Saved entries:
● ● ● ● ● ● ●
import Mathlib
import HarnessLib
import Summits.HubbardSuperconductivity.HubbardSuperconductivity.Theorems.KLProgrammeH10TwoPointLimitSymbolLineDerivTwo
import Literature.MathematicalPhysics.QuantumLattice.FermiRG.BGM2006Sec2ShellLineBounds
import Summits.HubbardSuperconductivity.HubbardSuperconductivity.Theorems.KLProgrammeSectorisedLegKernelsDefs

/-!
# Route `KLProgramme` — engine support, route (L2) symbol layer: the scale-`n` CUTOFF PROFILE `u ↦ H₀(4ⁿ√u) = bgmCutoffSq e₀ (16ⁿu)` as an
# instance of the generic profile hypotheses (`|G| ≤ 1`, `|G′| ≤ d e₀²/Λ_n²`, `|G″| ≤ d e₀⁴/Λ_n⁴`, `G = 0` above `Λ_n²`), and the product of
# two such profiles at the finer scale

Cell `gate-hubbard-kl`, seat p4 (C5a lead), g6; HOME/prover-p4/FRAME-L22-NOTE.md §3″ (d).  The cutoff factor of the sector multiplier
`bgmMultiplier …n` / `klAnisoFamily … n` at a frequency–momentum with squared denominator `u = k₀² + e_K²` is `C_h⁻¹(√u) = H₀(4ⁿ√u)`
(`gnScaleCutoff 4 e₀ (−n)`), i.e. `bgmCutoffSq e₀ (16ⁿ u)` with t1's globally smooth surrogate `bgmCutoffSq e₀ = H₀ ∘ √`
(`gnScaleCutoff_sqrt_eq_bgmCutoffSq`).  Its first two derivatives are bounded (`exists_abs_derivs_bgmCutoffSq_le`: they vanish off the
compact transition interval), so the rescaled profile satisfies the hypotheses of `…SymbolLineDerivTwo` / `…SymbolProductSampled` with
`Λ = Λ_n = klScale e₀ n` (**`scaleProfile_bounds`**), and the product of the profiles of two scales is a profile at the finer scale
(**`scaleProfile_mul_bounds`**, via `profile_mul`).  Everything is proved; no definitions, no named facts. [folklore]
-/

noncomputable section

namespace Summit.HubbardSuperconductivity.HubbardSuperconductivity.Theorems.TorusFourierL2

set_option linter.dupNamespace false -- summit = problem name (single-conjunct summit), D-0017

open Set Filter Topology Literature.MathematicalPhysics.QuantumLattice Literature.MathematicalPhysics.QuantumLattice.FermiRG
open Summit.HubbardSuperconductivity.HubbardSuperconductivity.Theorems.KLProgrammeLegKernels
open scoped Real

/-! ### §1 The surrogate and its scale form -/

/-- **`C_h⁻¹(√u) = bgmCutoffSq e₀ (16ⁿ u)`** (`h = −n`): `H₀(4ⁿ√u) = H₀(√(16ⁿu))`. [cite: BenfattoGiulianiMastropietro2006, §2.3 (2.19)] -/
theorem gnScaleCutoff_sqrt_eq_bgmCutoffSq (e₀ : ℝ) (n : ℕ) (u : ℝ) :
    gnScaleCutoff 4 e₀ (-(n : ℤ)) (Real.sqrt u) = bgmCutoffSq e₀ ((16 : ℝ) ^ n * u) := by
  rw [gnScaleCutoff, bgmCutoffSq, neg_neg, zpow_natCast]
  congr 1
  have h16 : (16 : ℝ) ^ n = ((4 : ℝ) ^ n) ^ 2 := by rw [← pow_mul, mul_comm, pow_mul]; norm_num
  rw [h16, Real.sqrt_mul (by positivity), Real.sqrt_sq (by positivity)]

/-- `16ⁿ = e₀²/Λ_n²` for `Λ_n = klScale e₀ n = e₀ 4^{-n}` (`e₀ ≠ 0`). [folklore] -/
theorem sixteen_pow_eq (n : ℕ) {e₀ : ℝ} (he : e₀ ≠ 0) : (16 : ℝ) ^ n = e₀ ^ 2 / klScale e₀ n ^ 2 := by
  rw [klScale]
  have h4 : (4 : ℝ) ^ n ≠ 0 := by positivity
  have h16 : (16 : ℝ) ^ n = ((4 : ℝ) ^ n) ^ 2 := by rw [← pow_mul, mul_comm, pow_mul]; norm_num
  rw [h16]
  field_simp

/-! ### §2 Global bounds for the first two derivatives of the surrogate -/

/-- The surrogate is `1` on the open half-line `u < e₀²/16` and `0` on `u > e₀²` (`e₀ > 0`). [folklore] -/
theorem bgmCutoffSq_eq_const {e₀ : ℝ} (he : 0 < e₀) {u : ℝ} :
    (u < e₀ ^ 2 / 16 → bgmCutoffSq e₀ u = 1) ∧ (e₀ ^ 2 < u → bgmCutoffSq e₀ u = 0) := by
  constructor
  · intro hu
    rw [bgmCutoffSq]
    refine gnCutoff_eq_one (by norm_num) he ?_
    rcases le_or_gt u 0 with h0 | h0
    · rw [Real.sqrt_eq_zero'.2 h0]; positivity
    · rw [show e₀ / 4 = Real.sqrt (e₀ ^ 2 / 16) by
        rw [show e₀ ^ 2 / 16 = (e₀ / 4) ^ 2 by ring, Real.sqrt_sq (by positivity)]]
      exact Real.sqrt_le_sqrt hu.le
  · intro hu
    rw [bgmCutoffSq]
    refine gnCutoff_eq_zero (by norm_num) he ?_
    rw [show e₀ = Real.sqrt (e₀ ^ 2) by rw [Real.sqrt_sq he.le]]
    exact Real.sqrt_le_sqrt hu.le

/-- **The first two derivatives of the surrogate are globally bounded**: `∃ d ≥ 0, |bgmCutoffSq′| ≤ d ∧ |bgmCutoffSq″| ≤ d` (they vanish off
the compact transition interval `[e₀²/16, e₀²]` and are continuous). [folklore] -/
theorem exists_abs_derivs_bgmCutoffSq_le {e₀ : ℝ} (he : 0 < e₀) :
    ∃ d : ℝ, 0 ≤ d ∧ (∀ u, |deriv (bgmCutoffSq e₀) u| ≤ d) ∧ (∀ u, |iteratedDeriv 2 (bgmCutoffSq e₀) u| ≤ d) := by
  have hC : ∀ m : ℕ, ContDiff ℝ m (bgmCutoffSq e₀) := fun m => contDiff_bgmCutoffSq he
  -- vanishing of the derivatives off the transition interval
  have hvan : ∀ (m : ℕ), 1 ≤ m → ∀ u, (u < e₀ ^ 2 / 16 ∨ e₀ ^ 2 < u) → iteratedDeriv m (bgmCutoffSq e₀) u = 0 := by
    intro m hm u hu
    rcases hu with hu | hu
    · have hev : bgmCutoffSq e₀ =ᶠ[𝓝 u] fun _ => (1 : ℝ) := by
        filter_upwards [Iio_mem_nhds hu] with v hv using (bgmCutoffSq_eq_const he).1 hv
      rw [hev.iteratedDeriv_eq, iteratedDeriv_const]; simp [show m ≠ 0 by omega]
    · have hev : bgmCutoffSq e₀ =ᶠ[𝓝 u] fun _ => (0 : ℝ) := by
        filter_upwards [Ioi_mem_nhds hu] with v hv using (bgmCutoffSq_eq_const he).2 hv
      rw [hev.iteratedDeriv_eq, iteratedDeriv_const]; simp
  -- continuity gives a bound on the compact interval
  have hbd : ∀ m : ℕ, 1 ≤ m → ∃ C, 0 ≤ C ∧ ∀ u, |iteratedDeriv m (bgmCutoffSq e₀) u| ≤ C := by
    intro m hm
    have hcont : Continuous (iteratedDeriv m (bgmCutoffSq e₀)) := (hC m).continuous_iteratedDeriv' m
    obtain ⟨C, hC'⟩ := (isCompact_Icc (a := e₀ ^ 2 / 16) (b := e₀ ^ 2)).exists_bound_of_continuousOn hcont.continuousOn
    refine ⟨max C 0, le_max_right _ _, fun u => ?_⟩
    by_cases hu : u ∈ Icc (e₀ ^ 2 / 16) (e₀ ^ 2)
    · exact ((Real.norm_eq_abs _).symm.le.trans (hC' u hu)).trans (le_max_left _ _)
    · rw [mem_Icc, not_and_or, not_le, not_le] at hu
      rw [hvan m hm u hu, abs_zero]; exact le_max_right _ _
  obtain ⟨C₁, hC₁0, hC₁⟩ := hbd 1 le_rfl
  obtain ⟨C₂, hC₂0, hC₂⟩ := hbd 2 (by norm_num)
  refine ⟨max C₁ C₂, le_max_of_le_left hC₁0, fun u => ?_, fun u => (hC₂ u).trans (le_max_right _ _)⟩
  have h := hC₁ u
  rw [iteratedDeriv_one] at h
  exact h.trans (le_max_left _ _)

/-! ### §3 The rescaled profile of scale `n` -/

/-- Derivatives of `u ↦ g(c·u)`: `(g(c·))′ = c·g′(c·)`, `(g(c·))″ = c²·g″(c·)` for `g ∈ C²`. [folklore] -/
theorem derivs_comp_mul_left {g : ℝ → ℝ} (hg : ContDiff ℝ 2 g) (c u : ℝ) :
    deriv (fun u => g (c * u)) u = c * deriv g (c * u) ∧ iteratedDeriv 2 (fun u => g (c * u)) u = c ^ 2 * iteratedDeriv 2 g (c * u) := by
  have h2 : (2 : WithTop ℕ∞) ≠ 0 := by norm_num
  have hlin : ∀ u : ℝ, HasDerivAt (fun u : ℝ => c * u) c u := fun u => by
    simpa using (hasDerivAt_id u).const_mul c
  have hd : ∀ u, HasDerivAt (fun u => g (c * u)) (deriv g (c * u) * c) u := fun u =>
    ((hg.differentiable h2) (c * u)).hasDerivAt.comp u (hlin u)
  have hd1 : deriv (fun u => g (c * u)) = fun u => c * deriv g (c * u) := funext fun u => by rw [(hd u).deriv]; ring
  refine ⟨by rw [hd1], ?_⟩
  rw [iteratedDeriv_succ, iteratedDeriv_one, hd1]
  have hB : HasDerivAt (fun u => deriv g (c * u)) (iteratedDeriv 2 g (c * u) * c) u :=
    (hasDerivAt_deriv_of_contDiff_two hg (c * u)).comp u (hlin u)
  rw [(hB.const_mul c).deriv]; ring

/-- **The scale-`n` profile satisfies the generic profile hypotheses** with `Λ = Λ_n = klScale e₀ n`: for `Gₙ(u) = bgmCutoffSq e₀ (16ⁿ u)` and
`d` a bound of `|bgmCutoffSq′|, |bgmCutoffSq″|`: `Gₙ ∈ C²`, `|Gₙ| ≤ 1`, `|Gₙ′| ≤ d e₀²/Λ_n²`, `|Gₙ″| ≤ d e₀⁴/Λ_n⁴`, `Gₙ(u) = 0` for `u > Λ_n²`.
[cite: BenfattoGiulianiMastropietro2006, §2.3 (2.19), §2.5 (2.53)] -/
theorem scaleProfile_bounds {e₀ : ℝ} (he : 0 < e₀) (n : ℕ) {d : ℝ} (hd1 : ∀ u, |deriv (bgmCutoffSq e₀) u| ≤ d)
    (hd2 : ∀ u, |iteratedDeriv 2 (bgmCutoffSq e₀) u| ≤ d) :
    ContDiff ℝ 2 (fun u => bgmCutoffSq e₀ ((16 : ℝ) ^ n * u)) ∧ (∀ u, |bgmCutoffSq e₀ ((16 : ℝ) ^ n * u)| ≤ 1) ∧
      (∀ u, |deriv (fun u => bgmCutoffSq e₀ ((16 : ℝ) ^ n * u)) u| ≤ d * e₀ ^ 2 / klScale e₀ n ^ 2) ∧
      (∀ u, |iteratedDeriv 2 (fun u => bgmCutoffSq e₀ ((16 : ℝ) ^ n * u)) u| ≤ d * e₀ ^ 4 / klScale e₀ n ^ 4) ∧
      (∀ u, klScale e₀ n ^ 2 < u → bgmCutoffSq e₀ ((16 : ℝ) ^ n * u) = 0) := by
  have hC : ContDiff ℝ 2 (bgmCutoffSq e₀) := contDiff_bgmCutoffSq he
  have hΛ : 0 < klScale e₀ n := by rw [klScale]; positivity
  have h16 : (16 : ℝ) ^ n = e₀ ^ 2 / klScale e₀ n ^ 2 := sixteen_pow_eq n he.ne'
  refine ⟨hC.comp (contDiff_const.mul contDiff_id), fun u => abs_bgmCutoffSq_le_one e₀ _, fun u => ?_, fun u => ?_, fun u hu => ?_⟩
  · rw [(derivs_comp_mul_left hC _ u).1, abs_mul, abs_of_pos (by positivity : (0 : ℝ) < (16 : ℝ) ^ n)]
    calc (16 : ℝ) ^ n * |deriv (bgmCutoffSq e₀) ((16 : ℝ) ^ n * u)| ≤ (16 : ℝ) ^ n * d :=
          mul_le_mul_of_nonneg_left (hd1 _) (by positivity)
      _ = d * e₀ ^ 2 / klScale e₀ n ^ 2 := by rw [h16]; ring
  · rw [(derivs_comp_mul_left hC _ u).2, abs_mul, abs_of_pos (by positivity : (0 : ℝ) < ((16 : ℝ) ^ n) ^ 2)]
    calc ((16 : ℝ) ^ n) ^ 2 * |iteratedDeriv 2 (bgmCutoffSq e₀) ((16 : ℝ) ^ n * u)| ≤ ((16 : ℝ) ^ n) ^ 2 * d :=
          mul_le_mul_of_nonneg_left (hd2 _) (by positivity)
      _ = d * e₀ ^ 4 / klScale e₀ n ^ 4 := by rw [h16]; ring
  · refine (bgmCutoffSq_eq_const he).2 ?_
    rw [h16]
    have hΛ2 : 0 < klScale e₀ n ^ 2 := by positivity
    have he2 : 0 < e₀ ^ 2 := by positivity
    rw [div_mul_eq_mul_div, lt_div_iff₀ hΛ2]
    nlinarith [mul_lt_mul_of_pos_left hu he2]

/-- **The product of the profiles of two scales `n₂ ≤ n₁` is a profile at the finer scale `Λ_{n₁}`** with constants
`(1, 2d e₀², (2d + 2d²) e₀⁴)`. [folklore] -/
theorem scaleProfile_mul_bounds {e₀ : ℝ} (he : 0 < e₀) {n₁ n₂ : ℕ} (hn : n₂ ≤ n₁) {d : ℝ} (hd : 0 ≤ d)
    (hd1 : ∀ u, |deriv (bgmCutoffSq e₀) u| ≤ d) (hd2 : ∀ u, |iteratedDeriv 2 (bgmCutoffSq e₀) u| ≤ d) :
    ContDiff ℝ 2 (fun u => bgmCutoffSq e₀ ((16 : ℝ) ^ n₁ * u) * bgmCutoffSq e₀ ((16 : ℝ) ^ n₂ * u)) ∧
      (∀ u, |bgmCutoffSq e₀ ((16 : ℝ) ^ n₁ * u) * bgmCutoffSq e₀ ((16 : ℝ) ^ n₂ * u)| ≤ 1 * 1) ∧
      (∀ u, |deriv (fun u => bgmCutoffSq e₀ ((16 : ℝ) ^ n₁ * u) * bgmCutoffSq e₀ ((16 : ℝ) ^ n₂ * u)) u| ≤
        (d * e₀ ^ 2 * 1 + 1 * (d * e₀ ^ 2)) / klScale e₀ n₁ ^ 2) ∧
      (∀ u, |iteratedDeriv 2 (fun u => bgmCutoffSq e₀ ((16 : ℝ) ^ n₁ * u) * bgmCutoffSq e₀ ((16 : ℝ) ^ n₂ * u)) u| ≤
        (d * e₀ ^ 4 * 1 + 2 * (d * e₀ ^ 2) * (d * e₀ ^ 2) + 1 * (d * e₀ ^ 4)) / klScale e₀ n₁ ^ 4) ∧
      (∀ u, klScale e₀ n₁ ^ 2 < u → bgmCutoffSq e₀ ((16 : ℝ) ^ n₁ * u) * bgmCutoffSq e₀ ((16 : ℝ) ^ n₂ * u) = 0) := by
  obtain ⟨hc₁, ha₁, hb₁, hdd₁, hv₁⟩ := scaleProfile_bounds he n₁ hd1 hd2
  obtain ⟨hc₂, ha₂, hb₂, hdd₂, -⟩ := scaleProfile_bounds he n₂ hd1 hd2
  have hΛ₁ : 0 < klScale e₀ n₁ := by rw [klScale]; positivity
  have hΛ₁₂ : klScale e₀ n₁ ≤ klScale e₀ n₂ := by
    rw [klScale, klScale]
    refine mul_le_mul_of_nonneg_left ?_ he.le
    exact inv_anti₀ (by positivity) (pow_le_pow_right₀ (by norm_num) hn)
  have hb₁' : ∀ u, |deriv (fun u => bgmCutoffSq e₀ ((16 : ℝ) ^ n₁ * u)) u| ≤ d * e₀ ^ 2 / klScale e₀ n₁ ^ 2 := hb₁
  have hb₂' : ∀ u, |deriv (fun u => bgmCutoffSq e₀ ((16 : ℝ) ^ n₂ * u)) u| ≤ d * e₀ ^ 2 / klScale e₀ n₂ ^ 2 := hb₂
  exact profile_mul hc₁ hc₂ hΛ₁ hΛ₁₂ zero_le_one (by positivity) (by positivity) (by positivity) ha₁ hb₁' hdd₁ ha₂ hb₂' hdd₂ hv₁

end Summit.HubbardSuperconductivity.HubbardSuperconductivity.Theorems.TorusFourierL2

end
● ● ● ● ● ● ●
WORK TO BE COMPLETED:
Could you set down, word for word, only the lines above from the line with "intro m hm u hu" to the line with "have hd : ∀", including both?

YOUR SOLUTION:
    intro m hm u hu
    rcases hu with hu | hu
    · have hev : bgmCutoffSq e₀ =ᶠ[𝓝 u] fun _ => (1 : ℝ) := by
        filter_upwards [Iio_mem_nhds hu] with v hv using (bgmCutoffSq_eq_const he).1 hv
      rw [hev.iteratedDeriv_eq, iteratedDeriv_const]; simp [show m ≠ 0 by omega]
    · have hev : bgmCutoffSq e₀ =ᶠ[𝓝 u] fun _ => (0 : ℝ) := by
        filter_upwards [Ioi_mem_nhds hu] with v hv using (bgmCutoffSq_eq_const he).2 hv
      rw [hev.iteratedDeriv_eq, iteratedDeriv_const]; simp
  -- continuity gives a bound on the compact interval
  have hbd : ∀ m : ℕ, 1 ≤ m → ∃ C, 0 ≤ C ∧ ∀ u, |iteratedDeriv m (bgmCutoffSq e₀) u| ≤ C := by
    intro m hm
    have hcont : Continuous (iteratedDeriv m (bgmCutoffSq e₀)) := (hC m).continuous_iteratedDeriv' m
    obtain ⟨C, hC'⟩ := (isCompact_Icc (a := e₀ ^ 2 / 16) (b := e₀ ^ 2)).exists_bound_of_continuousOn hcont.continuousOn
    refine ⟨max C 0, le_max_right _ _, fun u => ?_⟩
    by_cases hu : u ∈ Icc (e₀ ^ 2 / 16) (e₀ ^ 2)
    · exact ((Real.norm_eq_abs _).symm.le.trans (hC' u hu)).trans (le_max_left _ _)
    · rw [mem_Icc, not_and_or, not_le, not_le] at hu
      rw [hvan m hm u hu, abs_zero]; exact le_max_right _ _
  obtain ⟨C₁, hC₁0, hC₁⟩ := hbd 1 le_rfl
  obtain ⟨C₂, hC₂0, hC₂⟩ := hbd 2 (by norm_num)
  refine ⟨max C₁ C₂, le_max_of_le_left hC₁0, fun u => ?_, fun u => (hC₂ u).trans (le_max_right _ _)⟩
  have h := hC₁ u
  rw [iteratedDeriv_one] at h
  exact h.trans (le_max_left _ _)

/-! ### §3 The rescaled profile of scale `n` -/

/-- Derivatives of `u ↦ g(c·u)`: `(g(c·))′ = c·g′(c·)`, `(g(c·))″ = c²·g″(c·)` for `g ∈ C²`. [folklore] -/
theorem derivs_comp_mul_left {g : ℝ → ℝ} (hg : ContDiff ℝ 2 g) (c u : ℝ) :
    deriv (fun u => g (c * u)) u = c * deriv g (c * u) ∧ iteratedDeriv 2 (fun u => g (c * u)) u = c ^ 2 * iteratedDeriv 2 g (c * u) := by
  have h2 : (2 : WithTop ℕ∞) ≠ 0 := by norm_num
  have hlin : ∀ u : ℝ, HasDerivAt (fun u : ℝ => c * u) c u := fun u => by
    simpa using (hasDerivAt_id u).const_mul c
  have hd : ∀ u, HasDerivAt (fun u => g (c * u)) (deriv g (c * u) * c) u := fun u =>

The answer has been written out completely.